Dr. Singh has been instrumental in the development of 51 Wheat (5 biofortified varieties) and 03 Barley varieties and 01 Potato variety benefitting multitude of farmers, consumers, and industries. He is the main force behind the development and fast spreading of improved Wheat technologies including DBW 187, and DBW 222, HD 2967, HD 3086, and DBW 173 as these are readily adopted by farmers as evident from top breeder seed indent and also large number of licensing (950 licenses) through institute’s business incubation model.

Dr. Singh took painstaking efforts in successful mitigation of wheat blast threat in India through pre-emptive breeding and surveillance programme by initiating a strong coordination among ICAR, DARE, DAC&FW, SDA and WB government.

Evidently, his credentials and accomplishments in wheat development garnered him the popular tag of “Wheat Man of India”.

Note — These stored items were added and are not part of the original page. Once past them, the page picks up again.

open scoped Classical in
/-- **The truncated predictable range is a guarded coin sum with predictable clamps.** -/
theorem coinRange_eq_ite (τ V : ℝ) (Φ : Flow σ N) (r : Option (Fin 3)) (n : ℕ) :
    coinRange σ τ V Φ r n = fun z => if z ∈ Φ.good ∧ n < coinCount σ τ Φ z then
      ∑ p ∈ contactPairs (Torus.geometry (Fin 3)) (hsDiameter σ N) (Φ.flow (coinTime Φ z n) z),
        flagP σ τ V Φ (coinTime Φ z n) p.1 z * flagP σ τ V Φ (coinTime Φ z n) p.2 z *
          (min (rangeBase σ N r (HardSphereCollisionRecord.ofConfig (Torus.geometry (Fin 3)) (hsDiameter σ N)
            (Φ.flow (coinTime Φ z n) z) (coinTime Φ z n) p.1 p.2)) (window τ N * V) / 2) else 0 := by
  funext z
  unfold coinRange
  split_ifs with h
  · refine Finset.sum_congr rfl fun p _ => ?_
    simp only [HardSphereCollisionRecord.ofConfig_time, HardSphereCollisionRecord.ofConfig_fst,
      HardSphereCollisionRecord.ofConfig_snd]
    ring
  · rfl

/-- **L3a · the coin marks are measurable in the datum** (registered sub-goal of `stub_compensatorDefectLD`). -/
theorem compensatorDefect_coinMark_measurable {σ : ℝ} (hσ : 0 < σ) (hσ2 : σ < 1 / 2) (τ V : ℝ) {φ : T3 → ℝ}
    (hφ : Measurable φ) (N : ℕ) (Φ : Flow σ N) (r : Option (Fin 3)) (n : ℕ) :
    Measurable (coinMark σ τ V φ Φ r n) := by
  rw [coinMark_eq_ite]
  exact measurable_coinSumA hσ hσ2 τ V Φ n (F := fun c => payload φ r c / 2) ((measurable_payload hφ r).div_const 2)

/-- **L3b · the truncated predictable ranges are measurable in the datum** (registered sub-goal of
`stub_compensatorDefectLD`). -/
theorem compensatorDefect_coinRange_measurable {σ : ℝ} (hσ : 0 < σ) (hσ2 : σ < 1 / 2) (τ V : ℝ) (N : ℕ)
    (Φ : Flow σ N) (r : Option (Fin 3)) (n : ℕ) : Measurable (coinRange σ τ V Φ r n) := by
  rw [coinRange_eq_ite]
  exact measurable_coinSumP hσ hσ2 τ V Φ n (F := fun c => min (rangeBase σ N r c) (window τ N * V) / 2)
    (((measurable_rangeBase σ N r).min measurable_const).div_const 2)

/-! ## L4 · the natural coin filtration -/

/-- **L4 · a filtration of phase space carrying the marks (adapted) and the ranges (predictable)** — the first two
conjuncts of `stub_compensatorDefectLD`, witnessed by the natural coin filtration
`ℱ n = σ(coinRange … r m, m ≤ n; coinMark … r m, m < n)` (registered sub-goal). -/
theorem compensatorDefect_coinFiltration_exists {σ : ℝ} (hσ : 0 < σ) (hσ2 : σ < 1 / 2) (τ V : ℝ) {φ : T3 → ℝ}
    (hφ : Measurable φ) (N : ℕ) (Φ : Flow σ N) :
    ∃ ℱ : Filtration ℕ (inferInstance : MeasurableSpace (Phase N)),
      (∀ (r : Option (Fin 3)) (n : ℕ), StronglyMeasurable[ℱ (n + 1)] (coinMark σ τ V φ Φ r n)) ∧
      ∀ (r : Option (Fin 3)) (n : ℕ), StronglyMeasurable[ℱ n] (coinRange σ τ V Φ r n) := by
  refine ⟨⟨fun n => (⨆ (m : ℕ) (_ : m ≤ n), ⨆ r : Option (Fin 3),
      MeasurableSpace.comap (coinRange σ τ V Φ r m) inferInstance) ⊔
    ⨆ (m : ℕ) (_ : m < n), ⨆ r : Option (Fin 3), MeasurableSpace.comap (coinMark σ τ V φ Φ r m) inferInstance,
    fun _ _ hnn' => sup_le_sup (biSup_mono fun _ hm => hm.trans hnn') (biSup_mono fun _ hm => lt_of_lt_of_le hm hnn'),
    fun _ => sup_le
      (iSup₂_le fun m _ => iSup_le fun r => (compensatorDefect_coinRange_measurable hσ hσ2 τ V N Φ r m).comap_le)
      (iSup₂_le fun m _ => iSup_le fun r =>
        (compensatorDefect_coinMark_measurable hσ hσ2 τ V hφ N Φ r m).comap_le)⟩, fun r n => ?_, fun r n => ?_⟩
  · refine (Measurable.mono (comap_measurable (coinMark σ τ V φ Φ r n)) ?_ le_rfl).stronglyMeasurable
    exact le_sup_of_le_right (le_iSup₂_of_le n n.lt_succ_self (le_iSup (fun r : Option (Fin 3) =>
      MeasurableSpace.comap (coinMark σ τ V φ Φ r n) (inferInstance : MeasurableSpace ℝ)) r))
  · refine (Measurable.mono (comap_measurable (coinRange σ τ V Φ r n)) ?_ le_rfl).stronglyMeasurable
    exact le_sup_of_le_left (le_iSup₂_of_le n le_rfl (le_iSup (fun r : Option (Fin 3) =>
      MeasurableSpace.comap (coinRange σ τ V Φ r n) (inferInstance : MeasurableSpace ℝ)) r))

end Summit.AtomisticToContinuum.HydrodynamicLimit.Theorems.ClampedTransferCoin

end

About ICAR-Indian Institute of and Barley Research (IIWBR), Karnal, Haryana

In India, the Wheat research started in an organized manner exactly a hundred years ago during the British period after joining of Sir Howards as the Imperial Botanist at Pusa (Bihar) in 1905. Later on, with the establishment of the Indian Council of Agricultural Research in 1935, it became the main funding agency and promoter of Wheat research in India and the Indian Agricultural Research Institute (IARI) played an important role in Wheat Research related activities. An important milestone in this process was the establishment of the All India Coordinated Wheat Improvement Project (AICWIP) in 1965 by the ICAR. The AICWIP was elevated to the status of the Directorate of Wheat Research in 1978 and in 1990 it moved from IARI, New Delhi, to its present location at Karnal, 130 km north of Delhi along with two regional stations located at Flowerdale, Shimla and Dalang Maidan (Lahaul valley). In 2014, it became an institute, ICAR-Indian Institute of Wheat and Barley Research. By doing so, the ICAR formalized the establishment of a distinct institutional identity for the second most important cereal crop in the country.

(Content shared by ICAR-Indian Institute of and Barley Research (IIWBR), Karnal, Haryana)

Disclaimer: The views and opinions expressed are those of the above guest and do not necessarily reflect the official policy or position of the Ministry of Food Processing Industries.